I’ll be taking some time in the coming weeks writing more about what I covered in my talk, since it involved ideas I’ve been developing for a while, and it was nice to try to articulate them for an audience. If I was ambiguous or unclear at any points, leave a comment and I’ll try my best to address it!

Thanks again to the Duke InterVarsity Christian Fellowship (who hosted the dialogue in place of their normal group meeting), the Duke Secular Alliance, and of course, Neil Shenvi for making the event a lot of fun.

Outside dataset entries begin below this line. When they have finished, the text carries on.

import Summits.HubbardSuperconductivity.HubbardSuperconductivity.Theorems.AnisotropyChordTransferFibre3FinXBSym

/-!
# Route `AnisotropyChord` / H0 rotor rung: FIN combined (rows `N₁` + C) certificate at `L = 19` — cell facts, part `cy`

Kernel facts `xbcCellAny 19 (49/50) 20 la lb (c, bn) = true` (via the symmetric-table evaluator `xbcCellAnyW` of `…FinXBSym`: `rw [← xbcCellAnyW_eq]; decide +kernel`, zero data) for 1 λ-cells of the per-`L` cover
(`…FinXCCover.xbcCheck`; cell design: p3 g6 (g5 generator) scratch `xbc_design.py`, mirrors `xb_mirror.py`/`xc_mirror.py`); assembled in `…FinXBCNineteen`.
Prover seat `hubbard-h0-rotor-p3` g5; helper for piece A = stmt-HubbardSuperconductivity-23918 of rung 19089 (`--supports`, helper class).
WHAT THIS IS NOT: nothing here proves superconductivity in the Hubbard model (rotor TARGET as worded stays FALSE, g15 verdict); kernel facts for the FIN certificate of two hypotheses (rows `N₁`, C) of ONE conditional reduction.  Tree imports only; no sorry, no new axioms.
-/

set_option linter.dupNamespace false

namespace Summit.HubbardSuperconductivity.HubbardSuperconductivity.Theorems.AnisotropyChord.Transfer.Fibre3

namespace FinXB

set_option maxHeartbeats 4000000 in
/-- kernel fact: cell 116 at `L = 19` (certified, c = (11/20 : ℚ), b = 18/20). [folklore] -/
theorem xbc19_116 : xbcCellAny 19 (49/50 : ℚ) 20 2675946191659434 2742844846450920 ((11/20 : ℚ), (18 : ℕ)) = true := by
  rw [← xbcCellAnyW_eq]
  decide +kernel

end FinXB

end Summit.HubbardSuperconductivity.HubbardSuperconductivity.Theorems.AnisotropyChord.Transfer.Fibre3
/-- **The deterministic core of CEHR Proposition 5.3 for the pinned chain** (`ω₂, lam, β > 0`,
`γ ≥ 0`, `N ≥ 1`; `ℓ_i = ℓ_p = 4`). There are `Λ₀, ε₁, δ₀ > 0` and `a₀ ≥ 1` such that: for every
scale `a ≥ a₀`, every time horizon `τ ∈ [Λ₀/a, 2Λ₀/a]`, every start `x` with
`H(x) ∈ [a⁴/2, 2a⁴]`, and every continuous noise path `η` with `η(0) = 0` and `‖η(s)‖ ≤ δ₀ a²` on
`[0, τ]` along which `H(z(s)) ≤ 4a⁴` on `[0, τ]` (`z = chainFlow x η`), one has
`∫₀^τ p_0(s)² ds ≥ ε₁ a⁴ τ`. Proof (CEHR §5.1 with `E = a⁴`): the rescaled path `w = rescale a ∘ z`
solves, in the original time, `w' = a X_Ĥ(w) + (a R̃(w) - γ𝟙_B p̃) + a⁻² η'` and stays in
`{H̃ ≤ 4} ⊆ B_R`; the limiting flow `ŵ(t) = ψ_{w(0)}(a t)` solves `ŵ' = a X_Ĥ(ŵ)` in `B_R`; Grönwall
(Lemma 5.8) over the time `τ ≤ 2Λ₀/a` with the Lipschitz constant `aK` gives
`‖w - ŵ‖ ≤ (δ₀ + C/a) e^{2KΛ₀}`; Prop. 5.14 gives `∫₀^{aτ} p̂_0² ≥ C₅₁₄` since `Ĥ(w(0)) ∈ [1/4, 2]`
for `a` large (`H̃ = Ĥ + a⁻²Q`, (5.29)); and `p_0 = a² p̃_0`, `p̃_0² ≥ p̂_0²/2 - (p̃_0 - p̂_0)²`.
[cite: CuneoEckmannHairerReyBellet2018, Prop 5.3 (proof, §5.1: Lemma 5.17 and eq. (5.19))] -/
theorem pinnedChain_sq_momentum_integral_lower_bound (hN : 0 < N) :
    ∃ Λ₀ ε₁ δ₀ a₀ : ℝ, 0 < Λ₀ ∧ 0 < ε₁ ∧ 0 < δ₀ ∧ 1 ≤ a₀ ∧
      ∀ ⦃a : ℝ⦄, a₀ ≤ a → ∀ ⦃τ : ℝ⦄, Λ₀ / a ≤ τ → τ ≤ 2 * Λ₀ / a →
        ∀ x : PhaseSpace N, a ^ 4 / 2 ≤ (pinnedChain ω₂ lam β γ).hamiltonian N x →
          (pinnedChain ω₂ lam β γ).hamiltonian N x ≤ 2 * a ^ 4 →
          ∀ ⦃η : ℝ → Fin N → ℝ⦄, Continuous η → η 0 = 0 → (∀ s ∈ Icc 0 τ, ‖η s‖ ≤ δ₀ * a ^ 2) →
            (∀ s ∈ Icc 0 τ, (pinnedChain ω₂ lam β γ).hamiltonian N
              ((pinnedChain ω₂ lam β γ).chainFlow N x η s) ≤ 4 * a ^ 4) →
              ε₁ * a ^ 4 * τ ≤ ∫ s in (0 : ℝ)..τ, ((pinnedChain ω₂ lam β γ).chainFlow N x η s).2 ⟨0, hN⟩ ^ 2 := by
  set P := pinnedChain ω₂ lam β γ with hP
  set P0 := scaledChain ω₂ lam β 0 with hP0
  set R := limitRadius lam with hR
  have hR0 : 0 < R := limitRadius_pos lam
  -- Lipschitz constant of the limiting field on the ball
  obtain ⟨K, hK⟩ := exists_lipschitzOnWith_closedBall (scaledChain_contDiff_drift ω₂ lam β 0 N (n := 1)) R
  -- CEHR Prop. 5.14 on `[0, 1]` with `Ĥ ∈ [1/4, 2]`
  obtain ⟨C, hC0, hC⟩ := exists_pos_le_dissipation_limitFlow ω₂ hl hβ hN (Λ := 1) (h₁ := 1 / 4) (h₂ := 2)
    one_pos (by norm_num) (by norm_num)
  -- constants
  set CQ : ℝ := N * (|ω₂| / 2 + 2) * R ^ 2 with hCQ
  set C₂ : ℝ := 2 * ((|ω₂| + 4) * R + 2 * |γ| * R) with hC₂
  set G : ℝ := Real.exp (2 * K) with hG
  set c₀ : ℝ := min 1 (C / 8) with hc₀
  set δ₀ : ℝ := c₀ / (2 * G) with hδ₀
  set a₀ : ℝ := max 1 (max (C₂ / δ₀) (4 * CQ + 1)) with ha₀
  have hCQ0 : 0 ≤ CQ := by positivity
  have hC₂0 : 0 ≤ C₂ := by positivity
  have hG1 : 1 ≤ G := Real.one_le_exp (by positivity)
  have hc₀0 : 0 < c₀ := by positivity
  have hc₀1 : c₀ ≤ 1 := min_le_left _ _
  have hc₀C : c₀ ≤ C / 8 := min_le_right _ _
  have hδ₀0 : 0 < δ₀ := by positivity
  refine ⟨1, C / 8, δ₀, a₀, one_pos, by positivity, hδ₀0, le_max_left _ _, ?_⟩
  intro a ha τ hτ1 hτ2 x hx1 hx2 η hηc hη0 hηδ hE4
  -- elementary facts about the scale
  have ha1 : 1 ≤ a := (le_max_left _ _).trans ha
  have ha0 : 0 < a := one_pos.trans_le ha1
  have ha0' : a ≠ 0 := ha0.ne'
  have haC : C₂ / δ₀ ≤ a := ((le_max_left _ _).trans (le_max_right _ _)).trans ha
  have haQ : 4 * CQ + 1 ≤ a := ((le_max_right _ _).trans (le_max_right _ _)).trans ha
  have hτ0 : 0 < τ := lt_of_lt_of_le (by positivity) hτ1
  have haτ : a * τ ≤ 2 := by
    have h := (le_div_iff₀ ha0).1 hτ2; linarith only [h]
  have haτ1 : 1 ≤ a * τ := by
    have h := (div_le_iff₀ ha0).1 hτ1; linarith only [h]
  set ε : ℝ := (a ^ 2)⁻¹ with hε
  have hε0 : 0 < ε := by positivity
  have hε1 : ε ≤ a⁻¹ := by
    rw [hε, inv_le_inv₀ (by positivity) ha0]; exact le_self_pow₀ ha1 two_ne_zero
  set Pε := scaledChain ω₂ lam β ε with hPε
  -- the path, its rescaling and the limiting path
  set z := P.chainFlow N x η with hz
  have hzc : Continuous z := pinnedChain_continuous_chainFlow hω hl.le hβ.le hγ N x hηc
  have hz0 : z 0 = x := by
    rw [hz, pinnedChain_chainFlow_of_nonpos ω₂ lam β γ N x hηc le_rfl, hη0]
    simp
  set w : ℝ → PhaseSpace N := fun t => rescale a (z t) with hw
  have hwc : Continuous w := (continuous_rescale a).comp hzc
  have hw0 : w 0 = rescale a x := by simp [hw, hz0]
  set w₀ := rescale a x with hw₀
  set ŵ : ℝ → PhaseSpace N := fun t => limitFlow ω₂ lam β N w₀ (a * t) with hŵ
  have hŵc : Continuous ŵ := (continuous_limitFlow ω₂ lam β N w₀).comp (continuous_const.mul continuous_id)
  -- energies in the rescaled picture
  have hscale : ∀ v : PhaseSpace N, P.hamiltonian N v = a ^ 4 * Pε.hamiltonian N (rescale a v) := fun v =>
    pinnedChain_hamiltonian_eq_scaled ω₂ lam β γ ha0' N v
  have ha4 : 0 < a ^ 4 := by positivity
  have hEw : ∀ s ∈ Icc 0 τ, Pε.hamiltonian N (w s) ≤ 4 := fun s hs => by
    have h := hE4 s hs
    rw [hscale] at h
    exact le_of_mul_le_mul_left (by linarith only [h]) ha4
  have hEw0 : Pε.hamiltonian N w₀ ≤ 2 ∧ 1 / 2 ≤ Pε.hamiltonian N w₀ := by
    rw [hscale] at hx1 hx2
    constructor
    · exact le_of_mul_le_mul_left (by linarith only [hx2]) ha4
    · exact le_of_mul_le_mul_left (by linarith only [hx1]) ha4
  have hεω : 0 ≤ ε * ω₂ := by positivity
  have hnorm_w : ∀ s ∈ Icc 0 τ, ‖w s‖ ≤ R - 1 := fun s hs => by
    have h := scaledChain_norm_le_of_hamiltonian_le ω₂ lam β ε hε0.le hεω hl hβ.le N (hEw s hs)
    rw [hR]; unfold limitRadius; linarith only [h]
  have hnorm_w0 : ‖w₀‖ ≤ R - 1 := by
    have h := scaledChain_norm_le_of_hamiltonian_le ω₂ lam β ε hε0.le hεω hl hβ.le N (h := 4)
      (hEw0.1.trans (by norm_num : (2 : ℝ) ≤ 4))
    rw [hR]; unfold limitRadius; linarith only [h]
  -- the limiting energy of the rescaled start is in `[1/4, 2]` (CEHR (5.29))
  have hsplit := scaledChain_hamiltonian_eq_add_quadPart ω₂ lam β ε N w₀
  rw [← hPε, ← hP0] at hsplit
  have hQ0 : 0 ≤ quadPart ω₂ N w₀.1 := quadPart_nonneg ω₂ hω.le N _
  have hQ1 : quadPart ω₂ N w₀.1 ≤ CQ := by
    refine (quadPart_le ω₂ N w₀.1).trans ?_
    rw [hCQ]
    have : ‖w₀.1‖ ≤ R := (norm_fst_le w₀).trans (by linarith only [hnorm_w0])
    have h2 : ‖w₀.1‖ ^ 2 ≤ R ^ 2 := pow_le_pow_left₀ (norm_nonneg _) this 2
    exact mul_le_mul_of_nonneg_left h2 (by positivity)
  have hH0w0 : P0.hamiltonian N w₀ ∈ Icc (1 / 4 : ℝ) 2 := by
    constructor
    · have hεQ : ε * quadPart ω₂ N w₀.1 ≤ 1 / 4 := by
        calc ε * quadPart ω₂ N w₀.1 ≤ a⁻¹ * CQ := mul_le_mul hε1 hQ1 hQ0 (by positivity)
          _ ≤ 1 / 4 := by
              rw [inv_mul_le_iff₀ ha0]; linarith only [haQ]
      linarith only [hsplit, hεQ, hEw0.2]
    · linarith only [hsplit, hEw0.1, mul_nonneg hε0.le hQ0]
  have hH0w0' : P0.hamiltonian N w₀ ≤ 4 := hH0w0.2.trans (by norm_num)
  have hnorm_ŵ : ∀ s, 0 ≤ s → ‖ŵ s‖ ≤ R - 1 := fun s hs =>
    norm_limitFlow_le ω₂ β hl hβ.le N hH0w0' (by positivity)
  -- the integral equations
  set F : PhaseSpace N → PhaseSpace N := fun v => a • P0.drift N v with hF
  have hFlip : LipschitzOnWith (a.toNNReal * K) F (closedBall 0 R) := lipschitzOnWith_smul_limitDrift hK ha0.le
  have hYc : Continuous (P.drift N) := (pinnedChain_contDiff_drift ω₂ lam β γ N (n := 0)).continuous
  have hX0c : Continuous (P0.drift N) := (scaledChain_contDiff_drift ω₂ lam β 0 N (n := 0)).continuous
  set dd : ℝ → PhaseSpace N := fun s => rescale a (P.drift N (z s)) - a • P0.drift N (w s) with hdd
  have hddc : Continuous dd := ((continuous_rescale a).comp (hYc.comp hzc)).sub ((hX0c.comp hwc).const_smul a)
  set g₁ : ℝ → PhaseSpace N := fun t => w₀ + rescale a (((0 : Fin N → ℝ), η t) : PhaseSpace N) +
    ∫ s in (0 : ℝ)..t, dd s with hg₁
  have hsol_w : IsIntegralSolutionOn F g₁ w τ := by
    intro t ht
    have hzt := pinnedChain_isIntegralSolutionOn_chainFlow hω hl.le hβ.le hγ N x hηc τ t ht
    simp only [hw, hg₁, hF, hdd]
    rw [← hz] at hzt
    have hYz : Continuous fun s => P.drift N (z s) := hYc.comp hzc
    rw [hzt, forcing, rescale_add, rescale_add, rescale_intervalIntegral N a hYz]
    have hFw : Continuous fun s => a • P0.drift N (w s) := (hX0c.comp hwc).const_smul a
    have hsplit' : ∫ s in (0 : ℝ)..t, rescale a (P.drift N (z s)) =
        (∫ s in (0 : ℝ)..t, (rescale a (P.drift N (z s)) - a • P0.drift N (w s))) +
          ∫ s in (0 : ℝ)..t, a • P0.drift N (w s) := by
      rw [← intervalIntegral.integral_add (hddc.intervalIntegrable _ _) (hFw.intervalIntegrable _ _)]
      refine intervalIntegral.integral_congr fun s _ => ?_
      simp only [hdd, hw, sub_add_cancel]
    rw [hsplit']
    simp only [hw₀, hw]
    abel
  have hsol_ŵ : IsIntegralSolutionOn F (fun _ => w₀) ŵ τ := by
    intro t ht
    simp only [hŵ, hF]
    have hat : 0 ≤ a * t := mul_nonneg ha0.le ht.1
    have h1 := limitFlow_eq_integral ω₂ β hl hβ.le N (x := w₀) hH0w0' hat
    refine h1.trans ?_
    congr 1
    have hsub : ∫ s in (0 : ℝ)..t, P0.drift N (limitFlow ω₂ lam β N w₀ (a * s)) =
        a⁻¹ • ∫ u in (0 : ℝ)..(a * t), P0.drift N (limitFlow ω₂ lam β N w₀ u) := by
      have h := intervalIntegral.integral_comp_mul_left (fun u => P0.drift N (limitFlow ω₂ lam β N w₀ u)) ha0'
        (a := 0) (b := t)
      simp only [mul_zero] at h
      exact h
    rw [intervalIntegral.integral_smul, hsub, smul_smul, mul_inv_cancel₀ ha0', one_smul]
  -- the forcing difference
  have hforce : ∀ t ∈ Icc 0 τ, ‖g₁ t - w₀‖ ≤ δ₀ + C₂ / a := by
    intro t ht
    have hform : g₁ t - w₀ = rescale a (((0 : Fin N → ℝ), η t) : PhaseSpace N) + ∫ s in (0 : ℝ)..t, dd s := by
      simp only [hg₁]; abel
    rw [hform]
    refine (norm_add_le _ _).trans (add_le_add ?_ ?_)
    · rw [rescale_zero_momentum, Prod.norm_def, norm_zero, max_eq_right (norm_nonneg _)]
      refine (pi_norm_le_iff_of_nonneg hδ₀0.le).2 fun i => ?_
      rw [norm_mul, norm_inv, norm_pow, Real.norm_eq_abs, abs_of_pos ha0]
      have h1 : ‖η t i‖ ≤ δ₀ * a ^ 2 := (norm_le_pi_norm (η t) i).trans (hηδ t ht)
      calc (a ^ 2)⁻¹ * ‖η t i‖ ≤ (a ^ 2)⁻¹ * (δ₀ * a ^ 2) := mul_le_mul_of_nonneg_left h1 (by positivity)
        _ = δ₀ := by field_simp
    · have hbound : ∀ s ∈ Set.uIoc (0 : ℝ) t, ‖dd s‖ ≤ a⁻¹ * ((|ω₂| + 4) * R) + 2 * |γ| * R := by
        intro s hs
        rw [uIoc_of_le ht.1] at hs
        exact norm_rescale_drift_sub_le ω₂ lam β γ ha1 N (z s) ((hnorm_w s ⟨hs.1.le, hs.2.trans ht.2⟩).trans (by linarith only))
      refine (intervalIntegral.norm_integral_le_of_norm_le_const hbound).trans ?_
      rw [abs_of_nonneg (by linarith only [ht.1] : (0 : ℝ) ≤ t - 0)]
      have ht' : t - 0 ≤ 2 / a := by
        have := ht.2.trans hτ2; simpa using this
      calc (a⁻¹ * ((|ω₂| + 4) * R) + 2 * |γ| * R) * (t - 0)
          ≤ ((|ω₂| + 4) * R + 2 * |γ| * R) * (2 / a) := by
            refine mul_le_mul ?_ ht' (by linarith only [ht.1]) (by positivity)
            have : a⁻¹ * ((|ω₂| + 4) * R) ≤ (|ω₂| + 4) * R := by
              rw [inv_mul_le_iff₀ ha0]; exact le_mul_of_one_le_left (by positivity) ha1
            linarith only [this]
        _ = C₂ / a := by rw [hC₂]; field_simp
  have hδ : δ₀ + C₂ / a ≤ 2 * δ₀ := by
    have h1 : C₂ / a ≤ δ₀ := by
      rw [div_le_iff₀ ha0]
      have h2 := (div_le_iff₀ hδ₀0).1 haC
      linarith only [h2]
    linarith only [h1]
  -- Grönwall (CEHR Lemma 5.8)
  have hdev : ∀ t ∈ Icc 0 τ, ‖w t - ŵ t‖ ≤ 2 * δ₀ * G := by
    intro t ht
    have h := hsol_w.norm_sub_le_mul_exp hFlip hsol_ŵ hwc hŵc
      (fun s hs => mem_closedBall_zero_iff.2 ((hnorm_w s hs).trans (by linarith only)))
      (fun s hs => mem_closedBall_zero_iff.2 ((hnorm_ŵ s hs.1).trans (by linarith only))) hforce t ht
    refine h.trans ?_
    rw [NNReal.coe_mul, Real.coe_toNNReal a ha0.le]
    have hexp : Real.exp (a * K * t) ≤ G := by
      rw [hG]
      refine Real.exp_le_exp.2 ?_
      have hat2 : a * t ≤ 2 := (mul_le_mul_of_nonneg_left ht.2 ha0.le).trans haτ
      calc a * K * t = K * (a * t) := by ring
        _ ≤ K * 2 := mul_le_mul_of_nonneg_left hat2 K.coe_nonneg
        _ = 2 * K := by ring
    calc (δ₀ + C₂ / a) * Real.exp (a * K * t) ≤ (2 * δ₀) * G :=
          mul_le_mul hδ hexp (Real.exp_pos _).le (by positivity)
      _ = 2 * δ₀ * G := by ring
  have hD : (2 * δ₀ * G) ^ 2 ≤ C / 8 := by
    have : 2 * δ₀ * G = c₀ := by rw [hδ₀]; field_simp
    rw [this]
    nlinarith only [hc₀0, hc₀1, hc₀C]
  -- the dissipation of the limiting path (Prop. 5.14 after the time change `u = a s`)
  set i₀ : Fin N := ⟨0, hN⟩ with hi₀
  have hψc : Continuous fun u => (limitFlow ω₂ lam β N w₀ u).2 i₀ ^ 2 :=
    ((continuous_apply i₀).comp (continuous_snd.comp (continuous_limitFlow ω₂ lam β N w₀))).pow 2
  have hlim_diss : C / a ≤ ∫ s in (0 : ℝ)..τ, (ŵ s).2 i₀ ^ 2 := by
    have hsub := intervalIntegral.integral_comp_mul_left (fun u => (limitFlow ω₂ lam β N w₀ u).2 i₀ ^ 2) ha0' (a := 0) (b := τ)
    simp only [mul_zero] at hsub
    simp only [hŵ]
    rw [hsub, smul_eq_mul]
    have h514 := hC w₀ hH0w0
    have hmono : ∫ u in (0 : ℝ)..1, (limitFlow ω₂ lam β N w₀ u).2 i₀ ^ 2 ≤
        ∫ u in (0 : ℝ)..(a * τ), (limitFlow ω₂ lam β N w₀ u).2 i₀ ^ 2 :=
      intervalIntegral.integral_mono_interval le_rfl zero_le_one haτ1
        (Eventually.of_forall fun u => sq_nonneg _) (hψc.intervalIntegrable _ _)
    rw [div_eq_inv_mul]
    exact mul_le_mul_of_nonneg_left (h514.trans hmono) (by positivity)
  -- compare the dissipations of `w` and `ŵ`
  have hwi : Continuous fun s => (w s).2 i₀ ^ 2 := ((continuous_apply i₀).comp (continuous_snd.comp hwc)).pow 2
  have hŵi : Continuous fun s => (ŵ s).2 i₀ ^ 2 := ((continuous_apply i₀).comp (continuous_snd.comp hŵc)).pow 2
  have hcomp : (∫ s in (0 : ℝ)..τ, (ŵ s).2 i₀ ^ 2) / 2 - (2 * δ₀ * G) ^ 2 * τ ≤ ∫ s in (0 : ℝ)..τ, (w s).2 i₀ ^ 2 := by
    have h1 : ∫ s in (0 : ℝ)..τ, ((ŵ s).2 i₀ ^ 2 / 2 - (2 * δ₀ * G) ^ 2) ≤ ∫ s in (0 : ℝ)..τ, (w s).2 i₀ ^ 2 := by
      refine intervalIntegral.integral_mono_on hτ0.le ((hŵi.div_const 2).sub continuous_const |>.intervalIntegrable _ _)
        (hwi.intervalIntegrable _ _) fun s hs => ?_
      have hd := hdev s hs
      have hcomp' : |(w s).2 i₀ - (ŵ s).2 i₀| ≤ 2 * δ₀ * G := by
        rw [← Real.norm_eq_abs]
        have : (w s).2 i₀ - (ŵ s).2 i₀ = (w s - ŵ s).2 i₀ := by simp
        rw [this]
        exact ((norm_le_pi_norm _ i₀).trans (norm_snd_le _)).trans hd
      have hsq : ((w s).2 i₀ - (ŵ s).2 i₀) ^ 2 ≤ (2 * δ₀ * G) ^ 2 := by
        rw [← sq_abs]; exact pow_le_pow_left₀ (abs_nonneg _) hcomp' 2
      linarith only [hsq, sq_ge_half_sq_sub ((w s).2 i₀) ((ŵ s).2 i₀)]
    rw [intervalIntegral.integral_sub ((hŵi.div_const 2).intervalIntegrable _ _) (continuous_const.intervalIntegrable _ _),
      intervalIntegral.integral_const, smul_eq_mul, intervalIntegral.integral_div] at h1
    linarith only [h1]
  -- unscale: `p_0 = a² p̃_0`
  have hunscale : ∫ s in (0 : ℝ)..τ, (z s).2 i₀ ^ 2 = a ^ 4 * ∫ s in (0 : ℝ)..τ, (w s).2 i₀ ^ 2 := by
    rw [← intervalIntegral.integral_const_mul]
    refine intervalIntegral.integral_congr fun s _ => ?_
    simp only [hw, rescale_snd]
    field_simp
  -- conclusion
  rw [hunscale]
  have hmain : C / (4 * a) ≤ ∫ s in (0 : ℝ)..τ, (w s).2 i₀ ^ 2 := by
    have h1 : (2 * δ₀ * G) ^ 2 * τ ≤ C / (4 * a) := by
      calc (2 * δ₀ * G) ^ 2 * τ ≤ (C / 8) * (2 / a) := by
            refine mul_le_mul hD ?_ hτ0.le (by positivity)
            simpa using hτ2
        _ = C / (4 * a) := by field_simp; ring
    have h2 : C / a / 2 ≤ (∫ s in (0 : ℝ)..τ, (ŵ s).2 i₀ ^ 2) / 2 := by linarith only [hlim_diss]
    have h3 : C / a / 2 = C / (4 * a) + C / (4 * a) := by field_simp; ring
    linarith only [h1, h2, h3, hcomp]
  calc C / 8 * a ^ 4 * τ ≤ C / 8 * a ^ 4 * (2 / a) := by
        refine mul_le_mul_of_nonneg_left ?_ (by positivity)
        simpa using hτ2
    _ = a ^ 4 * (C / (4 * a)) := by field_simp; ring
    _ ≤ a ^ 4 * ∫ s in (0 : ℝ)..τ, (w s).2 i₀ ^ 2 := mul_le_mul_of_nonneg_left hmain ha4.le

Vlad Chituc is a lab manager and research assistant in a social neuroscience lab at Duke University. As an undergraduate at Yale, he was the president of the campus branch of the Secular Student Alliance, where he tried to be smarter about religion and drink PBR, only occasionally at the same time. He cares about morality and thinks philosophy is important. He is also someone that you can follow on twitter.

In The New York Times Opinion Pages this morning, Rabbi Jonathan Sacks wrote about the evolution of religion. This is a topic I’m really interested in, and I encourage others to check out work by Jesse Bering, such as his book The Belief Instinct or this controversial Salon essay.

Sacks, though, misrepresents some science and draws a few bad conclusions from data I like. Misusing science to forward an agenda irks me quite a bit, so while I think there’s a lot of good to glean from Sack’s writing, allow me a few quibbles.

In the first half of the piece, Sacks seems to endorse group selection, or at least suggests that it has shaped our social cognition. He writes:

The precise implications of Darwin’s answer are still being debated by his disciples — Harvard’s E. O. Wilson in one corner, Oxford’s Richard Dawkins in the other. To put it at its simplest, we hand on our genes as individuals but we survive as members of groups, and groups can exist only when individuals act not solely for their own advantage but for the sake of the group as a whole. Our unique advantage is that we form larger and more complex groups than any other life-form.

Other than the obviously false last-sentence (unfortunately, we are bested by ants and naked mole rats), it’s a bit off to suggest that individual and group selection somehow resulted in two competing brain processes. It might be a nice metaphor but isn’t really true. We can explain human behavior just fine without group selection.

That aside, Sacks points to research by sociologist Robert Putnam to explain why religion is valuable. He writes:

Mr. Putnam’s research showed that frequent church- or synagogue-goers were more likely to give money to charity, do volunteer work, help the homeless, donate blood, help a neighbor with housework, spend time with someone who was feeling depressed, offer a seat to a stranger or help someone find a job. Religiosity as measured by church or synagogue attendance is, he found, a better predictor of altruism than education, age, income, gender or race.

This is completely true, and I love these data. They speak not to the importance of religion but to the importance of communities. We’re social animals, and we’re at our best in social groups. Religion just happens to be a really accessible group.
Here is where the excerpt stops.